En los primeros tiempos de su estancia en Portugal, la reina Isabel
comenzó a ganarse las simpatías del pueblo luso por su carácter piadoso y
devoto, pues el pueblo siempre ha admirado en especial esta veta altruista de
sus gobernantes, sobre todo en un universo religioso como era el mundo
medieval. De esta manera, las continuas fundaciones religiosas de la reina
Isabel (como el de San Bernardo de Almoster), la contribución al sostenimiento
de otras (principalmente, el lisboeta monasterio de la Trinidad), así como los
hospitales de asistencia fundados por ella (en Coimbra, Leiría y Santarém),
ayudaron a que su popularidad entre el pueblo fuese una de las de mayor nivel
entre los gobernantes medievales.
Los problemas, sin embargo, comenzaron a llegar por los continuos
enfrentamientos, primero verbales, más tarde conspiradores, de su cuñado
Alfonso, deseoso de hacerse con el trono portugués en detrimento de su hermano,
el rey Dionís; por otra parte, las continuas infidelidades de éste,
evidentemente, no hacían presagiar un matrimonio demasiado bien avenido, pues,
a pesar de que la bastardía regia era un fenómeno relativamente tolerado en el
medievo, las acusadas convicciones éticas de la reina Isabel lo desaprobaban
por completo.
A pesar de ello, la reina acogió a los hijos bastardos de Dionís en
la corte, y si no los trató como a su propia descendencia, al menos les mostró
el respeto que debía como reina y cristiana. Esta acción piadosa, sin embargo,
comenzó a ser una fuente de problemas tras el nacimiento de los dos primeros
hijos de Dionís e Isabel: la infanta Constanza (1290-1313), que se casó con el
rey de Castilla, Fernando IV, y el príncipe Alfonso (1291-1357), que sería
posteriormente rey como Alfonso IV. Los problemas se agravaron en la segunda
década del siglo XIV, pues Alfonso (cuyo apodo era el Bravo, por motivos
obvios) comenzó a alarmarse por el incomparable ascendente que, en la corte de
Dionís, en su consejo y en la toma de decisiones políticas, había comenzado a
contraer uno de los hijos ilegítimos del rey, el infante Alfonso Sánchez.

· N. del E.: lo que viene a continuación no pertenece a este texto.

/-- The meter entry is the frame coefficient minus an isotropic part:
`D[f](s)ⱼₖ = e^{sΔ}(fⱼfₖ) - δⱼₖ e^{sΔ}(|f|²/3)`. -/
theorem heatExtension_devFun_eq {f : E3 → E3} (hfc : Continuous f) {Mf : ℝ} (hMf : ∀ z, ‖f z‖ ≤ Mf)
    {s : ℝ} (hs : 0 < s) (j k : Fin 3) (w : E3) :
    UnboundedOperators.heatExtension (devFun f j k) s w =
      UnboundedOperators.heatExtension (stressFun f j k) s w -
        if j = k then UnboundedOperators.heatExtension (fun z => ‖f z‖ ^ 2 / 3) s w else 0 := by
  have hMf0 : 0 ≤ Mf := (norm_nonneg _).trans (hMf 0)
  by_cases hjk : j = k
  · simp only [hjk, if_true]
    have e : devFun f k k = fun z => stressFun f k k z - ‖f z‖ ^ 2 / 3 := by
      funext z; simp [devFun, stressFun]
    rw [e]
    have hhc : Continuous (fun z : E3 => ‖f z‖ ^ 2 / 3) := (hfc.norm.pow 2).div_const 3
    exact UnboundedOperators.heatExtension_sub_of_bound (g := stressFun f k k)
      (h := fun z => ‖f z‖ ^ 2 / 3) (continuous_stressFun hfc k k)
      hhc (Cg := Mf * Mf) (Ch := Mf * Mf / 3)
      (fun z => by rw [Real.norm_eq_abs]; exact abs_stressFun_le hMf hMf k k z)
      (fun z => by
        show ‖‖f z‖ ^ 2 / 3‖ ≤ Mf * Mf / 3
        rw [Real.norm_of_nonneg (by positivity : (0:ℝ) ≤ ‖f z‖ ^ 2 / 3)]
        exact div_le_div_of_nonneg_right (norm_sq_le_mul hMf hMf z) (by norm_num)) hs w
  · simp only [hjk, if_false, sub_zero]
    congr 1
    funext z
    simp [devFun, stressFun, hjk]

/-- **The deviatoric slice bound (the engine's kernel estimate).**  For a continuous bounded
slice `f` and a lag `σ > 0`: if the coarse-grained deviatoric stress at scale `σ/2` is entrywise
`≤ B`, then `‖N_σ[f,f](x)‖ ≤ 9 C_K I · B · (σ/2)^{-1/2}` — NO amplitude of `f` enters. -/
theorem norm_oseenSlice_le_of_dev {f : E3 → E3} (hfc : Continuous f) {Mf : ℝ}
    (hMf : ∀ z, ‖f z‖ ≤ Mf) {σ : ℝ} (hσ : 0 < σ) {B : ℝ} (hB0 : 0 ≤ B)
    (hB : ∀ w j k, |UnboundedOperators.heatExtension (devFun f j k) (σ / 2) w| ≤ B) (x : E3) :
    ‖oseenSlice σ f f x‖ ≤ 9 * CI * B * (σ / 2) ^ (-(1 : ℝ) / 2) := by
  rw [oseenSlice_eq_integral_stress hfc hMf hσ x]
  set s : ℝ := σ / 2 with hs
  have hs0 : 0 < s := by positivity
  have hCK := RoughnessMeter.kernelConst_pos
  have hpt : ∀ w, ‖∑ j, ∑ k, UnboundedOperators.heatExtension (stressFun f j k) s w •
      oseenKernel s (x - w) (frame j) (frame k)‖ ≤ 9 * RoughnessMeter.kernelConst * B * (s + ‖x - w‖ ^ 2) ^ (-(2 : ℝ)) := by
    intro w
    set p : ℝ := UnboundedOperators.heatExtension (fun z => ‖f z‖ ^ 2 / 3) s w
    rw [← sum_sub_diag_smul_oseenKernel hs0 (x - w) _ p]
    have hwnn : 0 ≤ (s + ‖x - w‖ ^ 2) ^ (-(2 : ℝ)) := Real.rpow_nonneg (by positivity) _
    calc ‖∑ j, ∑ k, (UnboundedOperators.heatExtension (stressFun f j k) s w - if j = k then p else 0) •
            oseenKernel s (x - w) (frame j) (frame k)‖
        ≤ ∑ j, ∑ k, ‖(UnboundedOperators.heatExtension (stressFun f j k) s w - if j = k then p else 0) •
            oseenKernel s (x - w) (frame j) (frame k)‖ :=
          (norm_sum_le _ _).trans (Finset.sum_le_sum fun j _ => norm_sum_le _ _)
      _ ≤ ∑ j : Fin 3, ∑ k : Fin 3, B * (RoughnessMeter.kernelConst * (s + ‖x - w‖ ^ 2) ^ (-(2 : ℝ))) := by
          refine Finset.sum_le_sum fun j _ => Finset.sum_le_sum fun k _ => ?_
          rw [norm_smul, Real.norm_eq_abs]
          have hdev : |UnboundedOperators.heatExtension (stressFun f j k) s w - if j = k then p else 0| ≤ B := by
            rw [← heatExtension_devFun_eq hfc hMf hs0 j k w]; exact hB w j k
          refine mul_le_mul hdev ?_ (norm_nonneg _) hB0
          have h := RoughnessMeter.kernelConst_spec hs0 (x - w) (frame j) (frame k)
          rw [norm_frame, norm_frame, mul_one, mul_one] at h
          exact h
      _ = 9 * RoughnessMeter.kernelConst * B * (s + ‖x - w‖ ^ 2) ^ (-(2 : ℝ)) := by
          simp only [Finset.sum_const, Finset.card_univ, Fintype.card_fin]
          ring
  have he : (Module.finrank ℝ E3 : ℝ) < 2 * 2 := by
    rw [finrank_euclideanSpace_fin]; norm_num
  have hw : Integrable (fun z : E3 => (s + ‖z‖ ^ 2) ^ (-(2 : ℝ))) :=
    integrable_add_norm_sq_rpow_neg he hs0
  have hwx : Integrable (fun w : E3 => (s + ‖x - w‖ ^ 2) ^ (-(2 : ℝ))) := hw.comp_sub_left x
  refine (norm_integral_le_of_norm_le (hwx.const_mul (9 * RoughnessMeter.kernelConst * B))
    (Eventually.of_forall hpt)).trans ?_
  rw [MeasureTheory.integral_const_mul]
  have hsub : ∫ w : E3, (s + ‖x - w‖ ^ 2) ^ (-(2 : ℝ)) = ∫ z : E3, (s + ‖z‖ ^ 2) ^ (-(2 : ℝ)) :=
    integral_sub_left_eq_self (fun z : E3 => (s + ‖z‖ ^ 2) ^ (-(2 : ℝ))) volume x
  rw [hsub, integral_add_norm_sq_rpow_neg hs0 2, finrank_euclideanSpace_fin]
  have e : ((3 : ℕ) : ℝ) / 2 - 2 = -(1 : ℝ) / 2 := by push_cast; ring
  rw [e]
  unfold CI kernelMass
  apply le_of_eq
  ring

/-! ## E. The window engine (with a backward-end cutoff `T₀ ≤ 0`) -/

/-- The Oseen integral equation over the memory window `(2t, t)`. -/
theorem window_identity {C : ℝ} {u : ℝ → E3 → E3} (hu : IsTypeIAncientMild C u) {t : ℝ}
    (ht : t < 0) (x : E3) :
    u t x = heatFlow (u (2 * t)) (t - 2 * t) x -
      ∫ τ in Ioo (2 * t) t, oseenSlice (t - τ) (u τ) (u τ) x := by
  have h2t : 2 * t < t := by linarith
  rw [hu.mild_eq_oseenKernel h2t ht x]
  simp only [oseenSlice_apply]

/-- **Window bound.**  Free part by the heat maximum principle from the slice `2t`, Duhamel part
by a pointwise integrable majorant `g` of the slices. -/
theorem window_bound {C : ℝ} {u : ℝ → E3 → E3} (hu : IsTypeIAncientMild C u) {T₀ : ℝ}
    (hT₀ : T₀ ≤ 0) {t : ℝ} (ht : t < T₀) {M : ℝ}
    (hM : ∀ τ < T₀, ∀ y, Real.sqrt (-τ) * ‖u τ y‖ ≤ M) {g : ℝ → ℝ}
    (hgi : IntegrableOn g (Ioo (2 * t) t))
    (hg : ∀ τ ∈ Ioo (2 * t) t, ∀ x, ‖oseenSlice (t - τ) (u τ) (u τ) x‖ ≤ g τ) (x : E3) :
    ‖u t x‖ ≤ M / Real.sqrt (-(2 * t)) + ∫ τ in Ioo (2 * t) t, g τ := by
  have ht0 : t < 0 := lt_of_lt_of_le ht hT₀
  have h2t0 : 2 * t < T₀ := by linarith
  have hs2 : 0 < Real.sqrt (-(2 * t)) := Real.sqrt_pos.2 (by linarith)
  have hb : ∀ z, ‖u (2 * t) z‖ ≤ M / Real.sqrt (-(2 * t)) := fun z => by
    rw [le_div_iff₀ hs2, mul_comm]; exact hM _ h2t0 z
  have hfree : ‖heatFlow (u (2 * t)) (t - 2 * t) x‖ ≤ M / Real.sqrt (-(2 * t)) :=
    norm_heatFlow_le hb _ x
  have hduh : ‖∫ τ in Ioo (2 * t) t, oseenSlice (t - τ) (u τ) (u τ) x‖ ≤ ∫ τ in Ioo (2 * t) t, g τ :=
    norm_integral_le_of_norm_le hgi ((ae_restrict_iff' measurableSet_Ioo).2
      (Eventually.of_forall fun τ hτ => hg τ hτ x))
  rw [window_identity hu ht0 x]
  exact (norm_sub_le _ _).trans (add_le_add hfree hduh)

-- `integrableOn_sub_rpow`: the line restates the tree's `RoughnessMeter.integrableOn_sub_rpow`; taken BY NAME (gate lint dedup.landed).

-- `setIntegral_sub_rpow`: the line restates the tree's `RoughnessMeter.setIntegral_sub_rpow`; taken BY NAME (gate lint dedup.landed).

/-- **Affine contraction of the amplitude.**  If every amplitude bound `M` on the backward end
`τ < T₀` improves to `q M + r` (`0 ≤ q < 1`), then the amplitude is at most `r/(1-q)` there. -/
theorem amplitude_le_of_affine_step {C : ℝ} {u : ℝ → E3 → E3} (hu : IsTypeIAncientMild C u)
    {T₀ : ℝ} (hT₀ : T₀ ≤ 0) {q r : ℝ} (hq0 : 0 ≤ q) (hq1 : q < 1) (hr : 0 ≤ r)
    (hstep : ∀ M : ℝ, 0 ≤ M → (∀ τ < T₀, ∀ y, Real.sqrt (-τ) * ‖u τ y‖ ≤ M) →
      ∀ τ < T₀, ∀ y, Real.sqrt (-τ) * ‖u τ y‖ ≤ q * M + r) :
    ∀ τ < T₀, ∀ y, Real.sqrt (-τ) * ‖u τ y‖ ≤ r / (1 - q) := by
  have hC0 : 0 ≤ C := hu.nonneg
  have h1q : 0 < 1 - q := by linarith
  have hrq : 0 ≤ r / (1 - q) := div_nonneg hr h1q.le
  have base : ∀ τ < T₀, ∀ y, Real.sqrt (-τ) * ‖u τ y‖ ≤ C := by
    intro τ hτ y
    have hτ0 : τ < 0 := lt_of_lt_of_le hτ hT₀
    have hs : 0 < Real.sqrt (-τ) := Real.sqrt_pos.2 (by linarith)
    have := hu.norm_le hτ0 y
    rw [le_div_iff₀ hs, mul_comm] at this
    exact this
  have iter : ∀ n : ℕ, ∀ τ < T₀, ∀ y, Real.sqrt (-τ) * ‖u τ y‖ ≤ q ^ n * C + r / (1 - q) := by
    intro n
    induction n with
    | zero =>
        intro τ hτ y
        have := base τ hτ y
        rw [pow_zero, one_mul]
        linarith
    | succ n ih =>
        intro τ hτ y
        have hMn : 0 ≤ q ^ n * C + r / (1 - q) := by positivity
        have h := hstep _ hMn ih τ hτ y
        have e : q * (q ^ n * C + r / (1 - q)) + r = q ^ (n + 1) * C + r / (1 - q) := by
          field_simp
          ring
        linarith [e]
  intro τ hτ y
  have hlim : Tendsto (fun n : ℕ => q ^ n * C + r / (1 - q)) atTop (𝓝 (0 * C + r / (1 - q))) :=
    ((tendsto_pow_atTop_nhds_zero_of_lt_one hq0 hq1).mul_const C).add_const _
  rw [zero_mul, zero_add] at hlim
  exact ge_of_tendsto' hlim fun n => iter n τ hτ y

-- `eq_zero_of_small_backward_end`: the line restates the tree's `DiffusionMeter.eq_zero_of_small_backward_end`; taken BY NAME (gate lint dedup.landed).

/-- `1/√2 < 1`. -/
theorem one_div_sqrt_two_lt_one : 1 / Real.sqrt 2 < 1 := by
  rw [div_lt_one (Real.sqrt_pos.2 (by norm_num : (0:ℝ) < 2))]
  have h : Real.sqrt 1 < Real.sqrt 2 := Real.sqrt_lt_sqrt (by norm_num) (by norm_num)
  rwa [Real.sqrt_one] at h

-- `sqrt_two_le_two`: `√2 ≤ 2` restates a landed Literature lemma (gate lint dedup.landed, twin in `Literature.Barriers.CriticalPhenomena…`); the line never uses it — not re-declared.

/-- `√(-(2t)) = √2 · √(-t)` for `t ≤ 0`. -/
theorem sqrt_neg_two_mul (t : ℝ) : Real.sqrt (-(2 * t)) = Real.sqrt 2 * Real.sqrt (-t) := by
  rw [show -(2 * t) = 2 * (-t) by ring, Real.sqrt_mul (by norm_num : (0 : ℝ) ≤ 2)]

end Summit.NavierStokesRegularity.NavierStokesRegularity.Theorems.ScenarioCensus.DeviatorMeter

end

Ante la sospecha de que Dionís había solicitado a la Santa Sede la
concesión de legitimidad para su hermano, en detrimento de su propio acceso al
trono, Alfonso el Bravo decidió rebelarse, contado con cierta ayuda diplomática
de la regente de Castilla, la reina María de Molina. Dionís, enfurecido,
arremetió contra su hijo de manera violenta, lo que significó el inicio de las
hostilidades paterno-filiales, apoyados ambos en parte de la aristocracia lusa
afín a sus causas.
Por lo que respecta a la reina Isabel, además del profundo dolor que
una madre podía sentir al ver peleando a padre e hijo, la cuestión fue un poco
más complicada. Desde 1318, las tropas de Alfonso instalaron su base de
operaciones en el norte del país, en Coimbra y Leiría. Casualmente, el señorío
de esta última villa había sido concedido por Dionís a su esposa, con lo que el
rey debió entrever en su toma por Alfonso una cierta participación de Isabel en
la conspiración de su hijo.
El resultado fue que la reina fue privada del señorío, la
jurisdicción y las rentas de Leiría, además de pasar a residir, bajo fuerte
vigilancia militar, en el castillo de Alemquer. A la desesperación de Isabel se
unió el temor de que, en la primavera de 1319, ambos ejércitos parecían
enfrentarse en Leiría, aunque finalmente Alfonso huyó hacia Santarém.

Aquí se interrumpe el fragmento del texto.